◆ DIRECTIONS FOR THIS TASK: The answer must consist of every line from the data that holds "hcovA".

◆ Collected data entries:

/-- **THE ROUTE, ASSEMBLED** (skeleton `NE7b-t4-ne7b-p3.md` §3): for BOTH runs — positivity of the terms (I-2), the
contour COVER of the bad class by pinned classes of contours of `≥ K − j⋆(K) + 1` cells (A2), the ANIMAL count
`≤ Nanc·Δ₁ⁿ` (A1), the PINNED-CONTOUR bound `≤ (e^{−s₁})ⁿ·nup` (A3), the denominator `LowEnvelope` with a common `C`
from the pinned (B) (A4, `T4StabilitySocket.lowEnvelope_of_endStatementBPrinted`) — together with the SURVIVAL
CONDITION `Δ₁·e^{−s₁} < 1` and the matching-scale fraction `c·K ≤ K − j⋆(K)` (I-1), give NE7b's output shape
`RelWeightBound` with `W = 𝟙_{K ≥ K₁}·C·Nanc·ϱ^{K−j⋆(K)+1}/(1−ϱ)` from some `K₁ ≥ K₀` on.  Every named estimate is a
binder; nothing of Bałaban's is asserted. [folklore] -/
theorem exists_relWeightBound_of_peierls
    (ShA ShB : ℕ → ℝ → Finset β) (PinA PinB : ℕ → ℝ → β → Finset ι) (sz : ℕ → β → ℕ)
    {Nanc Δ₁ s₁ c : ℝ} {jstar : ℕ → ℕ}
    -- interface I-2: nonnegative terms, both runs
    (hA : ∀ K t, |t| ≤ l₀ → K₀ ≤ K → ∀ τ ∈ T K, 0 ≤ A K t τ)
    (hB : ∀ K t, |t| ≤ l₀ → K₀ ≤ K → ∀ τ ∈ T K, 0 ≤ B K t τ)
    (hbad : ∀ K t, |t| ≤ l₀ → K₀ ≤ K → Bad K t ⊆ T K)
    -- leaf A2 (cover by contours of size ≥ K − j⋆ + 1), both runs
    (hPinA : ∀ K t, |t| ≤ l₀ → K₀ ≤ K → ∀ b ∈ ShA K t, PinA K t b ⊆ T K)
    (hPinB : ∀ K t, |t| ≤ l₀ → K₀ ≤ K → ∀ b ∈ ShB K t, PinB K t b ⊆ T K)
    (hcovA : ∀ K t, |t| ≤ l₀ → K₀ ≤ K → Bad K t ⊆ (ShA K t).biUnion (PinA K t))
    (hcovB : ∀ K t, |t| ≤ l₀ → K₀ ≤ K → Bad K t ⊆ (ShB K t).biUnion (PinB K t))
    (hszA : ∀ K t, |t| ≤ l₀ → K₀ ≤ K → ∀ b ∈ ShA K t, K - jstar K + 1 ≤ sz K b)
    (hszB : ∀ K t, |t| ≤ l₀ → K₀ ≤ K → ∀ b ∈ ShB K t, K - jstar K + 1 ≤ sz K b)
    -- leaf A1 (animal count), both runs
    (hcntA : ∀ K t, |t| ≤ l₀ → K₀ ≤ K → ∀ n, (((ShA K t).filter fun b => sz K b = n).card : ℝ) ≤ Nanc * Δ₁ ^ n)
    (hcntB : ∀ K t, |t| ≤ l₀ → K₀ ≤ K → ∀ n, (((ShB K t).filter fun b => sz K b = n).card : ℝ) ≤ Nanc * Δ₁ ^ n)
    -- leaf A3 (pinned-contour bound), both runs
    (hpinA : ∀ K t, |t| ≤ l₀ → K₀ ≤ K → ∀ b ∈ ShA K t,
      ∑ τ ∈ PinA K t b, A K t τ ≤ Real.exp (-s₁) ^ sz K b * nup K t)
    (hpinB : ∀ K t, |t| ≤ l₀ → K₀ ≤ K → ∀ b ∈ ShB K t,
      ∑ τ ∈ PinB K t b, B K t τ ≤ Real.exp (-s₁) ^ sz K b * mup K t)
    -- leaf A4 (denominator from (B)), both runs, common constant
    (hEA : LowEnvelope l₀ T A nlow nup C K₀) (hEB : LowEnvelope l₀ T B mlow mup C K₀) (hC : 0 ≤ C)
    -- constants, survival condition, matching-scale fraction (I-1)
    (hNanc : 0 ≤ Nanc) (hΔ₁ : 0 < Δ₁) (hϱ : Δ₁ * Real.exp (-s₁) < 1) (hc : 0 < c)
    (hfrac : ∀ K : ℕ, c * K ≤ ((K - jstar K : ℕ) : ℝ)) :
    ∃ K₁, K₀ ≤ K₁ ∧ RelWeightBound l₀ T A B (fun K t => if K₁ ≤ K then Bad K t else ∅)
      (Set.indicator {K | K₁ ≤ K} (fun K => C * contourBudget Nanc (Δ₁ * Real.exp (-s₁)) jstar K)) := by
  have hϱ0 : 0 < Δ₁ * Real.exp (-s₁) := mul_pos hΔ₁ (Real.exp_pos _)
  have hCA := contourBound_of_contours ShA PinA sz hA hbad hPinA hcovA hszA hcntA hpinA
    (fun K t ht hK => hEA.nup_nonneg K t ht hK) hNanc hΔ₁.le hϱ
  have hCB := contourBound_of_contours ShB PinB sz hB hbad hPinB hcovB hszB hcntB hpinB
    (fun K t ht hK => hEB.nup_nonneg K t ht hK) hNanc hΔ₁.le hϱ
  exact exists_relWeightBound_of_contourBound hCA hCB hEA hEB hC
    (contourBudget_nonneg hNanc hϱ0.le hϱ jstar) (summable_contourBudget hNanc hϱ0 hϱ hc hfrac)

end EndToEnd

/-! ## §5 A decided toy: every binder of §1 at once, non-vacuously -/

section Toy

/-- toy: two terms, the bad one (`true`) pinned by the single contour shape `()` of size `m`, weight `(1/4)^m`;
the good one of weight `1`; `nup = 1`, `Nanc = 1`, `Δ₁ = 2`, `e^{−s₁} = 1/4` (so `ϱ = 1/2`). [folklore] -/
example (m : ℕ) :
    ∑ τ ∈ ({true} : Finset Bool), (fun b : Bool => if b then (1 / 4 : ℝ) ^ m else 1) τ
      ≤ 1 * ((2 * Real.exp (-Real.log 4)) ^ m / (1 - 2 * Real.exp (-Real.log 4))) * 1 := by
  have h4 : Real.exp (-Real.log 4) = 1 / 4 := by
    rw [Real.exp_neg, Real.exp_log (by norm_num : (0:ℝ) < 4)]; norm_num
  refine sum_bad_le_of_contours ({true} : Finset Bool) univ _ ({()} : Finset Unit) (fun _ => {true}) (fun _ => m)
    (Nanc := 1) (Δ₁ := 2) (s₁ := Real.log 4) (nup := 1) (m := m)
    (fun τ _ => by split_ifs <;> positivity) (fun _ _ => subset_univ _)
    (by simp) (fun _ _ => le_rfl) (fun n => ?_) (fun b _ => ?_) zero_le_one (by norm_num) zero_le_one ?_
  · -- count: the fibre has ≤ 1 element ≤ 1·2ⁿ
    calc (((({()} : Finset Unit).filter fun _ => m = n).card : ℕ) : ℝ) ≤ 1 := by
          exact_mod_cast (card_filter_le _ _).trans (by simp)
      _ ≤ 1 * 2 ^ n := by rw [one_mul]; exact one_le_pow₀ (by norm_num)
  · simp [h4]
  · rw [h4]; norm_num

◆ ANSWER TO THE PROBLEM:
    (hcovA : ∀ K t, |t| ≤ l₀ → K₀ ≤ K → Bad K t ⊆ (ShA K t).biUnion (PinA K t))
  have hCA := contourBound_of_contours ShA PinA sz hA hbad hPinA hcovA hszA hcntA hpinA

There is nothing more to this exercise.